GENEVA (2 February 2024) – UN human rights experts* today expressed grave concern at the recent harmful decision by some 18 states to suspend funding to the UN Relief and Works Agency for Palestinian Refugees in the Near East (UNRWA).

Australia, Austria, Canada, Estonia, Finland, Germany, Iceland, Italy, Japan, Latvia, Lithuania, Netherlands, New Zealand, Romania, Sweden, Switzerland, the United Kingdom, and the United States have all announced suspension of funding for UNRWA, the experts said.
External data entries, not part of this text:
/-- **The cycle at fugacity `2`** (the law of the coin set of the mod-3 ring game): for `N ≥ 3`,
every set `T` of ring positions with `N[T] ∩ Λ = ∅` and every independent `τ ⊆ T`,
`Z^{Λ,R} ≤ 64^{|T|} · Z^{Λ ∪ T, R ∪ τ}`  (`|N[T]| ≤ 3|T|`, `2·max(2, ½) = 4`, `4³ = 64`).
[cite: BurtonKeane1989, p. 501 (finite energy) — cycle/fugacity-2 instance supplied here] -/
theorem cycle_hardCoreZ_le_pow_mul_pattern (n : ℕ) {Λ R T τ : Finset (Fin (n + 3))}
    (hN : Disjoint (closedNbhd (SimpleGraph.cycleGraph (n + 3)) T) Λ) (hτT : τ ⊆ T)
    (hτ : (SimpleGraph.cycleGraph (n + 3)).IsIndepSet (τ : Set (Fin (n + 3)))) :
    hardCoreZ (SimpleGraph.cycleGraph (n + 3)) 2 Λ R
      ≤ (64 : ℝ) ^ T.card * hardCoreZ (SimpleGraph.cycleGraph (n + 3)) 2 (Λ ∪ T) (R ∪ τ) := by
  have h := hardCoreZ_le_pow_mul_hardCoreZ_pattern_of_degree (SimpleGraph.cycleGraph (n + 3))
    (lam := 2) (by norm_num) (Δ := 2) (R := R)
    (fun t _ => (SimpleGraph.cycleGraph_degree_three_le (v := t)).le) hN hτT hτ
  have hmax : max (2 : ℝ) 2⁻¹ = 2 := max_eq_left (by norm_num)
  rw [hmax, show (2 : ℝ) * 2 = 4 by norm_num, pow_mul, show (4 : ℝ) ^ (2 + 1) = 64 by norm_num] at h
  exact h

end HardCoreSurgery

end Literature.Probability.LatticeModels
“These announcements come at an existential moment for over two million Palestinians in Gaza enduring catastrophic living conditions due to Israel’s large-scale military attack that the International Court of Justice (ICJ) considers a plausible genocide,” the experts said.

The decision follows Israel’s allegations against several UNRWA employees of involvement in the Hamas-led attacks on 7 October 2023.

The experts said: “In response to these allegations, and even before conducting its due process investigation, UNRWA announced its decision to terminate these employees’ contracts ‘in the interest of the agency.’ This response reflects UNRWA’s firm commitment to ensuring organisational neutrality, in line with UN principles and values rejecting incitement and all forms of violence.”

“Even if allegations against individuals are proven, based on an impartial and independent investigation, UNRWA as a whole, traditionally providing services to 1.7 million Palestinian refugees and offering employment to 13,000 locally recruited staff in Gaza, must not be blamed and punished collectively,” the experts said.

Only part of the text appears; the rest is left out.